On s’interroge sur la poursuite de la guerre. Encore des enfants tués à Homs. Lasse, je le referme. Cet escalier descendant
dans un sous-sol… je m’étais sentie coupable d’entrer chez des gens que je ne
connais pas, qui ne m’ont pas invitée. Peu importe. Le sommeil m’attire vers le
grand lit que je n’ai pas encore préparé. Je viens d’éteindre la terrasse, et
je ferme la porte à clé difficilement, c’est vrai qu’il ne faut pas trop
l’enfoncer dans la serrure, qu’elle a du jeu, qu’elle résiste, elle, si
ancienne. L’odeur de la résine des pins me berce et je m’enroule dans un drap, je
ferais le lit demain. Je me souviens que j’avais posé mon vélo en bas de
l’escalier, pourquoi y-avait-t-il deux frigos ? Pourquoi j’avais un vélo ?

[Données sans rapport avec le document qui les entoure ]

import Summits.QuantumFields.YangMills.Theorems.BalabanUVNodesN11ThmP245OfSect3SupplyCoPH

/-!
# DAG node N11 — [III]'s p. 244 ASSUMPTION ON 𝐑 AS THE EXPLICIT 𝐑-SIDE HYPOTHESIS OBJECT OF THE SUPPLY-KEYED REDUCTION: THEOREM 1 OF [III], `densitiesDescribed`,
# `Dag.B14_main` AND `B16.Thm1Printed` AT A GENERIC v1.7 PARAMETER `θ` FROM EXACTLY THE TWO PER-LEVEL DELIVERABLES `NoExpansionTStepAt θ p k` ∕ `Sect3SupplyAt θ p k` AND THE
# p. 244 OBJECT OF RECORD `ROpLeaf (VOfRecord₁₃CoPH θ p)` (= `B14.RAssumedP244 …` by `Iff.rfl`; = the node's OWN antecedent `(leavesP w p).rOperation` under the carrier
# binding) — NO live-selector clause, NO admissibility, NO `κ` sign; plus the LEVEL-PREFIX induction (Theorem 1 up to a level `n` from the deliverables and the 𝐑-steps BELOW `n`)

HEADER — WORK-UNIT METADATA.  Cell `pub-ymgap`, YM-PLAN Track A (HUMAN RULING D-0062 ∕ D-0149 width seats), seat `pub-ymgap-dag-n11-w3` (g0; WIDTH SEAT 3∕4 on NODE n11 [B14],
director-ym №197), route `BalabanUVNodes` (v1.7 `CoPH` key), item K1⁷ `StabilityBAtRecordR13SepCoPH` = stmt-QuantumFields-20542 (helper lane `--kind proof --supports 20542 --as helper`,
count-neutral).  W-SEAT-START-LIST v3 §N11 ITEM 3: «𝐑 ASSUMED p.244 L36–38: the EXPLICIT hypothesis object (what [B14] assumes of 𝐑 from [B15]) typed once as a named Prop at the record
and consumed by n11-e's reduction (dedup with `…Sect3SupplyDefs` first)».  [III] = [Balaban1988Convergent], [IV] = [Balaban1989LargeFieldI], [B16] = [Balaban1989LargeFieldII].
Over dag-n11-e's `…ThmP245OfSect3SupplyCoPH` (p578897; §1 `tLaw₁₃CoPH_of_sLaw₁₃CoPH_of_tStep_of_supply`, §2 `thmP245Laws_of_tStep_of_supply`, §6
`noExpansionTStepAt_rePinH_doorCured_theta13LiveOfRecord_zero`), `…Sect3SupplyDefs` (p576857), `…B16RLeafRecord13LiveCoPH` (p540794; `sLaw₁₃CoPH_all_of_laws`,
`densitiesDescribed_leavesP_iff_sLaw₁₃CoPH_all`, `densitiesDescribed_at_record₁₃CoPH_of_laws`, `b14_main_at_record₁₃CoPH_of_rOpLeaf`, `laws₁₃CoPH_theta13LiveOfRecord`),
`…B14NodeKnitRecord13RCoPH` (p543669; `rOpLeaf₁₃CoPH_iff_rAssumedP244`, `rOperation_iff_rOpLeaf₁₃CoPH`) and node00-def-T's `Node00/Record13CoPH` (`sLaw₁₃CoPH_zero`, `rOpLeaf_VOfRecord₁₃CoPH_iff`,
`thm1Printed_datumOfRecord₁₃CoPH_of_tLaw_rOpLeaf`).

DEDUP RESULT (the item says «dedup first»).  [III] p. 244 lines 36–38, verbatim: *«The operation 𝐑 serves this purpose. We will not describe it here, we will only assume that it has
some properties incorporated in the inductive description of the effective actions.»*  The NAMED PROP EXISTS — twice — and is NOT re-declared here: (a) the sentence itself,
`B14.RAssumedP244 R Scorr S K := ∀ k < K, ∀ ρ′, Scorr (k+1) ρ′ → S (k+1) (R k ρ′)` (`Lit/…/B14.lean`); (b) AT THE v1.7 RECORD, `DagBinding.ROpLeaf (VOfRecord₁₃CoPH F N θ p)` —
def-T's 𝐑-carriers of the run (`S j ρ :↔ ρ = ρ_j ∧ SLaw₁₃CoPH θ p j`, `Scorr (k+1) ρ′ :↔ ρ′ = 𝐓ρ_k ∧ TLaw₁₃CoPH θ p k`, `R k := 𝐓ρ_k ↦ ρ_{k+1}`) — which IS (a) at those carriers by
`Iff.rfl` (`rOpLeaf₁₃CoPH_iff_rAssumedP244`) and whose law form is `∀ k < K, TLaw₁₃CoPH θ p k → SLaw₁₃CoPH θ p (k+1)` (`rOpLeaf_VOfRecord₁₃CoPH_iff`): «𝐑 takes the 𝐓-image form
(the corresponding assumptions, p. 262 ∕ p. 279) to the §2 form with index `k+1`» — exactly what [III] assumes of 𝐑 from [IV]∕[B16], level by level.  `…Sect3SupplyDefs` names only
`truncAbove`, `Sect3SupplyAt`, `NoExpansionTStepAt`.

WHY THIS FILE.  dag-n11-e's supply-keyed reduction (p578897) proves N11's (S1ᵀ) slot from the two per-level deliverables and then runs THE 𝐑-SIDE OF EVERY NODE FACE ON THE
LIVE-SELECTOR LINE: `sLaw₁₃CoPH_all_… ∕ densitiesDescribed_… ∕ b14_main_… ∕ thm1Printed_…_of_liveSel` take row `rstep` of `Provisos₁₃CoPH`, the selector clause `hsel`, admissibility
and the signs `0 ≤ κ, E₀, B₀` — i.e. the 𝐑 OF RECORD (which integrates out only dead sequences) — and none of them displays [III]'s p. 244 assumption itself.  This file is the
other reading, the one print has: the 𝐑-side enters as THE ONE DISPLAYED OBJECT `ROpLeaf (VOfRecord₁₃CoPH θ p)` (N13's product BY NAME — `rOpLeaf₁₃CoPH_of_b16_main`), or in
[III]'s own name `B14.RAssumedP244 …`, or — at a world bound to the record in its carriers too — as the node's OWN in-edge `(leavesP w p).rOperation`; generic `θ`, no selector
clause, no admissibility, no `κ`.  And since the p. 245 induction consumes the assumption ONE LEVEL AT A TIME, §1 records the LEVEL-PREFIX form: `SLaw₁₃CoPH θ p k` for all
`k ≤ n` from the deliverables and the 𝐑-steps `TLaw_k → SLaw_{k+1}` at the levels `k < n` ONLY (no `K`, no proviso) — the shape in which «N11's slot closes level by level» (§4
instantiates it at the re-pinned door of the cured witness of record, where the 𝐑-steps and the level-0 no-expansion 𝐓-step are theorems: Theorem 1 up to level `n ≤ K` from
[III] §3's supply below `n` and the no-expansion 𝐓-steps at the levels `1 … n−1` — p578897 §6 is the case `n = 1`).

WHAT THIS FILE PROVES (0 `def`, 0 `sorry`, standard axioms; every proof a composition of the tree theorems named above).
§1 PREFIX (generic `θ`; `1 ≤ M`, `0 ≤ B₀, E₀`): `sLaw₁₃CoPH_succ_of_tStep_of_supply_of_rStep` (one level of the p. 245 ∕ p. 244 induction, the 𝐑-step displayed) ·
   ★ `sLaw₁₃CoPH_le_of_tStep_of_supply_of_rStep_below` · `tLaw₁₃CoPH_lt_of_tStep_of_supply_of_rStep_below`.
§2 ALL LEVELS, THE p. 244 OBJECT CONSUMED (generic `θ`): ★★ `sLaw₁₃CoPH_all_of_tStep_of_supply_of_rOpLeaf` (THEOREM 1 OF [III]: `∀ k ≤ K, SLaw₁₃CoPH θ p k`) ·
   `sLaw₁₃CoPH_all_of_tStep_of_supply_of_rAssumedP244` ([III]'s own name) · `tLaw₁₃CoPH_all_of_tStep_of_supply_of_rOpLeaf`.
§3 NODE FACES: ★ `densitiesDescribed_of_tStep_of_supply_of_rOpLeaf_core` (PROVISO-FREE: any world with `w.C = (coreOfRecord₁₃CoPH θ).construction (densOfRecord₁₃ …)`) ·
   `densitiesDescribed_of_tStep_of_supply_of_rOpLeaf` (CoPH-datum world) · ★★ `b14_main_of_tStep_of_supply_of_up` (N11's DAG NODE `Dag.B14_main (leavesP w p)` at a world bound to
   the record in `hC` AND `hup`, THE 𝐑-ANTECEDENT READ FROM THE NODE'S OWN IN-EDGE — the two per-level deliverables and NOTHING on the 𝐑-side) · `b14_main_of_tStep_of_supply_of_rOpLeaf` ·
   ★ `thm1Printed_datumOfRecord₁₃CoPH_of_tStep_of_supply_of_rOpLeaf` (`B16.Thm1Printed` at the CoPH datum, windowed runs) · `…_of_rAssumedP244` · `thm1Printed_datumOfRecord₁₃SepCoPH_of_tStep_of_supply_of_rOpLeaf`
   (the K1⁷ item's `SepCoPH` datum, `h.toCore` by `rfl`).
§4 A6 ∕ WHERE THE OBJECT IS INHABITED: the p. 244 object HOLDS on the live-selector line (n11-e `rOpLeaf_VOfRecord₁₃CoPH_of_liveSel_of_rstep`, cited — so p578897 §2–§3 are §2–§3 here
   ∘ that theorem) and at every H-extension of the witness of record with ZERO hypotheses (`rOpLeaf_VOfRecord₁₃CoPH_theta13LiveOfRecord`); instantiated: ★★
   `sLaw₁₃CoPH_le_theta13LiveOfRecordH_of_tStep_of_supply_below` (Theorem 1 UP TO LEVEL `n ≤ K` at any H-extension of the witness of record from the two deliverables BELOW `n` only) ·
   ★★★ `sLaw₁₃CoPH_le_rePinH_doorCured_theta13LiveOfRecord_of_tStep_of_supply_below` (at the re-pinned door of K0a's cured witness of record: from [III] §3's supply at the levels
   `< n` and the no-expansion 𝐓-steps at the levels `1 ≤ k < n` — NOTHING ELSE; `n = 1` is p578897's `sLaw₁₃CoPH_one_rePinH_doorCured_theta13LiveOfRecord_of_sect3Supply_zero`).

HONEST FRAMING.  Count-neutral kernel bookkeeping: pure compositions; [III]'s p. 244 assumption (N13's product, [B16] Thm 1 — NOT exercised), [III] §3's supply and dag-n11-d's
no-expansion 𝐓-step are DISPLAYED hypotheses, discharged nowhere in this file (except where the tree already holds them: the 𝐑-steps and the level-0 𝐓-step at the witness of
record); nothing of Bałaban's analysis asserted; N11 NOT discharged; K1⁷ NOT closed; counts unmoved (typed 28∕28 · discharged 5∕27).  One finite `𝕋⁴_{L^K}` programme at fixed
`ε = L^{−K}`; R4 would close the conditional finite-𝕋⁴ rung `BalabanLadder.UV` only — NOT ℝ⁴, NOT OS, NOT a mass gap, NOT Clay.  No `sorry`, no `axiom`, no `instance`, no `notation`.
Sources: [III] p.244 L36–38, Theorem p.245, Thm 1 p.262 + remarks p.262, p.279, (3.24)–(3.25) p.270, (2.17)–(2.18) p.257; [IV] (0.2)–(0.4) p.176, p.177 (i)–(ii); [B16] Thm 1 p.355.
-/

noncomputable section

open MeasureTheory
open scoped BigOperators Matrix.Norms.L2Operator

namespace Summit.QuantumFields.YangMills.Theorems.BalabanUVNodesN11ThmP245OfSect3SupplyRAssumedCoPH

open Literature.MathematicalPhysics.QuantumFieldTheory.Balaban1983to89 T4Continuum Node00 Node00.Tk DagBinding
open Literature.MathematicalPhysics.QuantumFieldTheory.Balaban1983to89.B16RLeafRecord13LiveCoPH (sLaw₁₃CoPH_all_of_laws densitiesDescribed_leavesP_iff_sLaw₁₃CoPH_all
  densitiesDescribed_at_record₁₃CoPH_of_laws b14_main_at_record₁₃CoPH_of_rOpLeaf laws₁₃CoPH_theta13LiveOfRecord rOpLeaf_VOfRecord₁₃CoPH_theta13LiveOfRecord)
open Literature.MathematicalPhysics.QuantumFieldTheory.Balaban1983to89.B16RLeafRecord13AtLive (B0_nonneg_theta13LiveOfFamily E0_nonneg_theta13LiveOfFamily)
open Literature.MathematicalPhysics.QuantumFieldTheory.Balaban1983to89.B14NodeKnitRecord13RCoPH (rOpLeaf₁₃CoPH_iff_rAssumedP244 rOperation_iff_rOpLeaf₁₃CoPH)
open BalabanUVNodesN11Sect3SupplyDefs
open BalabanUVNodesN11RePinnedParamDefs (rePinH)
open BalabanUVNodesN11ThmP245OfSect3SupplyCoPH (tLaw₁₃CoPH_of_sLaw₁₃CoPH_of_tStep_of_supply thmP245Laws_of_tStep_of_supply
  noExpansionTStepAt_rePinH_doorCured_theta13LiveOfRecord_zero)

variable {F : T4Family} {N : ℕ} [NeZero N]
variable (θ : Stage13HParams F N) (p : B12.RunParams)

/-! ## §1. The level-prefix form of the p. 245 ∕ p. 244 induction: Theorem 1 up to a level `n` from the deliverables and the 𝐑-steps BELOW `n` -/

section Prefix

/-- **ONE LEVEL OF THEOREM 1's INDUCTION WITH THE 𝐑-STEP DISPLAYED** ([III] Thm 1 p. 262 along (0.2): the Theorem of p. 245 at level `k` — here from `SLaw₁₃CoPH θ p k` and the two
per-level deliverables, dag-n11-e's `tLaw₁₃CoPH_of_sLaw₁₃CoPH_of_tStep_of_supply` — followed by what p. 244 assumes of 𝐑 at that level, `TLaw₁₃CoPH θ p k → SLaw₁₃CoPH θ p (k+1)`).
Generic `θ`; `1 ≤ M`, `0 ≤ B₀, E₀`; no `K`. [cite: Balaban1988Convergent, Thm 1 p.262, Theorem p.245, p.244 L36–38, p.279, (3.24)–(3.25) p.270] -/
theorem sLaw₁₃CoPH_succ_of_tStep_of_supply_of_rStep {k : ℕ} (hM : 1 ≤ θ.τ9.M) (hB₀ : 0 ≤ θ.s2.lf.B₀) (hE₀ : 0 ≤ θ.s2.lf.E₀)
    (hS : SLaw₁₃CoPH F N θ p k) (hT : NoExpansionTStepAt θ p k) (hsup : Sect3SupplyAt θ p k)
    (hR : TLaw₁₃CoPH F N θ p k → SLaw₁₃CoPH F N θ p (k + 1)) : SLaw₁₃CoPH F N θ p (k + 1) :=
  hR (tLaw₁₃CoPH_of_sLaw₁₃CoPH_of_tStep_of_supply θ p hM hB₀ hE₀ hS hT hsup)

Il y avait une porte vitrée sur le côté gauche, elle débouchait sur une coursive
souterraine qui semblait desservir d’autres cabanes. Un homme sans âge était
apparu, derrière la vitre, paisible, j’avais sursauté, surprise et, avant de
m’expliquer avec lui, à grandes enjambées, j’avais remonté l’escalier du temps
et du rêve, vite. Vite à s’essouffler. Free ! Go !
4 commentaires:
Free Go, et sirop d'orgeat pour les vacances ; bonne odeur fraîche aussi dans les narines, assez visuel, ça me plaît.
dans le premier paragraphe, il y a -je pense- une confusion entre futur et conditionnel, en tous cas, au niveau "concordance" des temps, ça ne marche pas à tous les coups. Qu'en disent les maîtresses ?
le "frigo" me plaît beaucoup, ainsi que les textes.
Oui, bien sûr, 5° ligne, "je regarderai" devrait être au conditionnel (comme l'est le verbe précédent), de même pour " dirai-verrai-entendrai", comme le sont les suivants au pluriel où tu as très justement écrit "chanteraient" et non "chanteront"
Quant à moi, j'ai complètement changé de lieu et il n'est pas dit que je ne changerai pas encore, l'exercice me plaît beaucoup. Patience ça vient
Ok les filles ! Mes temps hétéroclites et emmêlés ne passent pas la barre du français légitime alors de corrige au présent simple !
J'aime bien aussi car tu esquisses des ouvertures ! C'est très visuel et je me suis assise sur une chaise blanche!